Devemos crer nisso? É claro que não. Se a inspiração fosse o motor da criação literária ficaria muito prejudicada a continuidade de determinada obra, que poderia nem ser concluída, visto que nossa natureza susceptível a mudanças inexplicáveis de comportamento não pode garantir jamais que em todo o tempo em que quisesse escrever um escritor encontrasse condições propícias, sejam externas ou internas.
Digamos que o escritor tenha um cachorro ao qual dedique ternos afetos, cuidando dele como se fosse um filho e esse cachorro venha a morrer, será que, nesse dia, tal escritor terá motivações para escrever? Não? E a inspiração? Ah! Quer dizer que a inspiração só prevalece em condições tranqüilas? Seria ela incompatível com as desgraças? Será que um escritor sensível deixará de escrever porque as cenas cruentas de uma guerra o impressionam deveras? Não seria o caso de admitirmos que a desgraça mesma de uma guerra deveria ser sua principal motivação? Então a inspiração não está no escritor mas fora dele? E o que inspira um inibe a outro?

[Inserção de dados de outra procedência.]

import Summits.ResolutionOfSingularities.ResolutionOfSingularities.Theorems.HilbertSamuelEliminationSigmaMaxModificationsCorridor3SigmaMenuSurfacePointStep
import Summits.ResolutionOfSingularities.ResolutionOfSingularities.Theorems.HilbertSamuelEliminationSigmaMaxModificationsCorridor3SigmaPointCompositionIso
import Summits.ResolutionOfSingularities.ResolutionOfSingularities.Theorems.HilbertSamuelEliminationSigmaMaxModificationsCorridor3SigmaSurfaceStrictTransform
import Summits.ResolutionOfSingularities.ResolutionOfSingularities.Theorems.HilbertSamuelEliminationSigmaMaxModificationsCorridor3SigmaMenuSchedulerFair
import Literature.AlgebraicGeometry.Resolution.TransformContainmentOffCentre
import Literature.AlgebraicGeometry.Resolution.PrincipalStrictTransform
import Literature.AlgebraicGeometry.Resolution.IdealSheafDescent
import HarnessLib

/-!
# [OURS · L1 W4.2] σ-LAYER PHASE B′ — `Corridor3SigmaMenuSurfacePointStepNext`: the filtered trace configuration AFTER A POINT STEP is the TOTAL TRANSFORM of
# the configuration — `S(E′, D′) = ρ⁻¹ S(E, D)` read on the blow-up `ρ : D̃′ → D̃` of the surface at the centre `q ∈ S(E, D)` — for EVERY boundary transform with
# the support sandwich (the run's `Boundary.next` = saturated strict transforms + exceptional divisor; CJS's `completeTransformList` = principal strict
# transforms + exceptional divisor), and the RUN-LEVEL ℓ-DROP: **`surfaceSncLength (E.next C) (surfaceNext (blowup.π C) C D) < surfaceSncLength E D`** whenever
# the F-75 point step proposed `C` for the surface component `D`
# (CHAIN w42 v3.22 §0u «remaining W-side identification π₁⁻¹S(E,D) = S(E′,D′)»; res-L1-w42-plan-1 RULING v3.14-36 (IC), CRUX-PLAN v3.13b/c (4) PHASE B′ `lex(ℓ, M)`;
# crux chain w42 `SigmaMaxModifications` stmt-ResolutionOfSingularities-18506 / conjunct `SigmaMaxModificationsCorridor3` stmt-ResolutionOfSingularities-19249;
# helper of res-L1-w42-stub-1 (gen 5), `--supports stmt-…-19249 --as helper`, counted 0)

HONEST FRAMING. OURS bookkeeping over: res-type-067's carrier glue `…SigmaSurfaceStrictTransform` (p542701: `surfaceNext`, the comparison square
`hπ.strictTransformHom hρ ≫ π = ρ ≫ ι`, `exists_iso_menuCentre_surfaceNext`, `Boundary.restrictOff_map_comap`) and LAYER 1/2 (`Boundary.divisorSet`,
`Boundary.restrictOff`); res-L1-type-o1's `Boundary.next` (`…SigmaBoundaryDefs`), `Sigma.mem_support_strictTransformIdeal_iff_of_not_mem` (`…SigmaMenuSchedulerFair`)
and Literature `principalStrictTransform` / `completeTransformList` (CJS LNM 2270 Def. 5.5/5.7, `…PrincipalStrictTransform`); this seat's ℓ-glue
(`pointStepOfRecord`, `IsShortestFirstCentre.sncLength_preimage_lt`, `sncLength_preimage_of_iso`); Literature `IsBlowup.exists_eq_of_not_mem_support`,
`comap_vanishingIdeal_image_of_isClosedImmersion`, `blowup.isBlowup`. NOTHING here is a statement of H. Hironaka's manuscript [Hironaka2017] nor of
[CossartJannsenSaito2020]; no named fact is introduced. AI-written; AI review is weaker than expert review.

THE ARGUMENT (support level, general stage — no regularity of `W` or of the members). Square `j ≫ π = ρ ≫ ι` with `ι : D̃ ↪ W` the reduced surface, `π` a
blow-up of the reduced point `C = 𝓘(ι q)`, `ρ` a blow-up of `D̃` at `C|_D̃ = 𝓘(q)`, `j` the comparison closed immersion. A transformed member `B′` of `B` with
`supp B′ ⊆ π⁻¹ supp B` and `x′ ∈ supp B′ ↔ π x′ ∈ supp B` off `π⁻¹(ι q)` has: (i) `D̃′ ⊆ supp B′ ↔ D̃ ⊆ supp B` (density of `D̃ ∖ {q}` in the integral
surface and of `D̃′ ∖ ρ⁻¹ q` in its blow-up) — so the FILTER «member does not contain the surface» keeps the same members; (ii) `ρ⁻¹(supp Γ ∖ {q}) ⊆ supp
(B′|_{D̃′}) ⊆ ρ⁻¹ supp Γ` for the trace `Γ = B|_D̃`; (iii) the exceptional member `𝓘(F) = π^* C` is kept and restricts to `ρ^* 𝓘(q)`, support `ρ⁻¹ q`.
Hence `⋃ traces′ = ρ⁻¹(S ∖ {q}) ∪ ρ⁻¹ q ∪ (⊆ ρ⁻¹ S) = ρ⁻¹ S` because `q ∈ S` (the F-75 point step blows up points OF the configuration, locus `T = S`).

## Contents (namespace `…Theorems.SigmaMaxModificationsCorridor3.Sigma`)

* §1 `IsSupportTransform π C B B′` (the support sandwich), `IsBoundaryTransform π C E E′` (members of `E′` = exceptional `C.comap π` + a support transform of
  each member of `E`); instances **`isBoundaryTransform_next`** (the run: `E.next C`, `π = blowup.π C`) and **`isBoundaryTransform_completeTransformList`**
  (CJS principal transforms, any blow-up `π`).
* §2 THE CORE `divisorSet_restrictOff_eq_preimage` — along the square, for a boundary transform, a reduced-point centre `q` on the configuration, `D̃ ∖ {q}`
  dense with liftable points and `D̃′ ∖ ρ⁻¹ q` dense: `(E′.restrictOff j).divisorSet = ρ⁻¹ (E.restrictOff ι).divisorSet`.
* §3 ON THE NEXT REDUCED SURFACE: `preimage_surfaceTraceSet_surfaceNext` (through 067's iso `e : D̃_ρ ≅ (menuCentre (surfaceNext π C D)).subscheme`:
  `e ⁻¹ S(E′, surfaceNext π C D) = (E′.restrictOff j).divisorSet`), `comap_subschemeι_vanishingIdeal_singleton` (`𝓘(ι q)|_D̃ = 𝓘(q)`).
* §4 **`surfaceSncLength_next_lt_of_pointStepOfRecord`**: `pointStepOfRecord W hW N ν L P E D C → IsIrreducible D →
  surfaceSncLength (E.next C) (surfaceNext (blowup.π C) C D) < surfaceSncLength E D` — THE ℓ-COORDINATE OF PHASE B′'s `lex(ℓ, M)` DROPS AT EVERY POINT STEP OF
  THE RUN (no hypothesis beyond the step and the irreducibility of `D`; `blowup C` is locally Noetherian by properness) (and resolving compositions of the next configuration exist: `exists_existsPointCompositionN_next_of_pointStepOfRecord`).

VACUITY SELF-CHECK. §4's premise `pointStepOfRecord …` is inhabited exactly when `0 < ℓ(E, D)` (p544431 `exists_pointStepOfRecord_iff_pos`; under F-75c whenever
the configuration of a regular excellent 2-dimensional surface is nowhere dense and not snc, p545860); `IsIrreducible D` holds for every surface component of
`X(ν)` (`surfaceComponents ⊆ componentsIn`). The conclusion is a strict inequality of natural numbers — not vacuous.
-/

noncomputable section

Por tudo devo concluir que o que leva um escritor a sofrer dores ao ter que desistir de um texto não é a falta de inspiração, uma vez que ela não existe no caso do escritor, apontando definitivamente a falta de motivação por carência intelectual, parcos conteúdos, informações insuficientes ou não seguras relativas a um tema específico, o que determina o aborto de determinado texto.
Assim é comigo, e com os colegas da Usina, como se dá isso? Espero compartilhar do assunto com vocês.
P.S. se alguém desejar, pode terminar o diálogo que encima o artigo.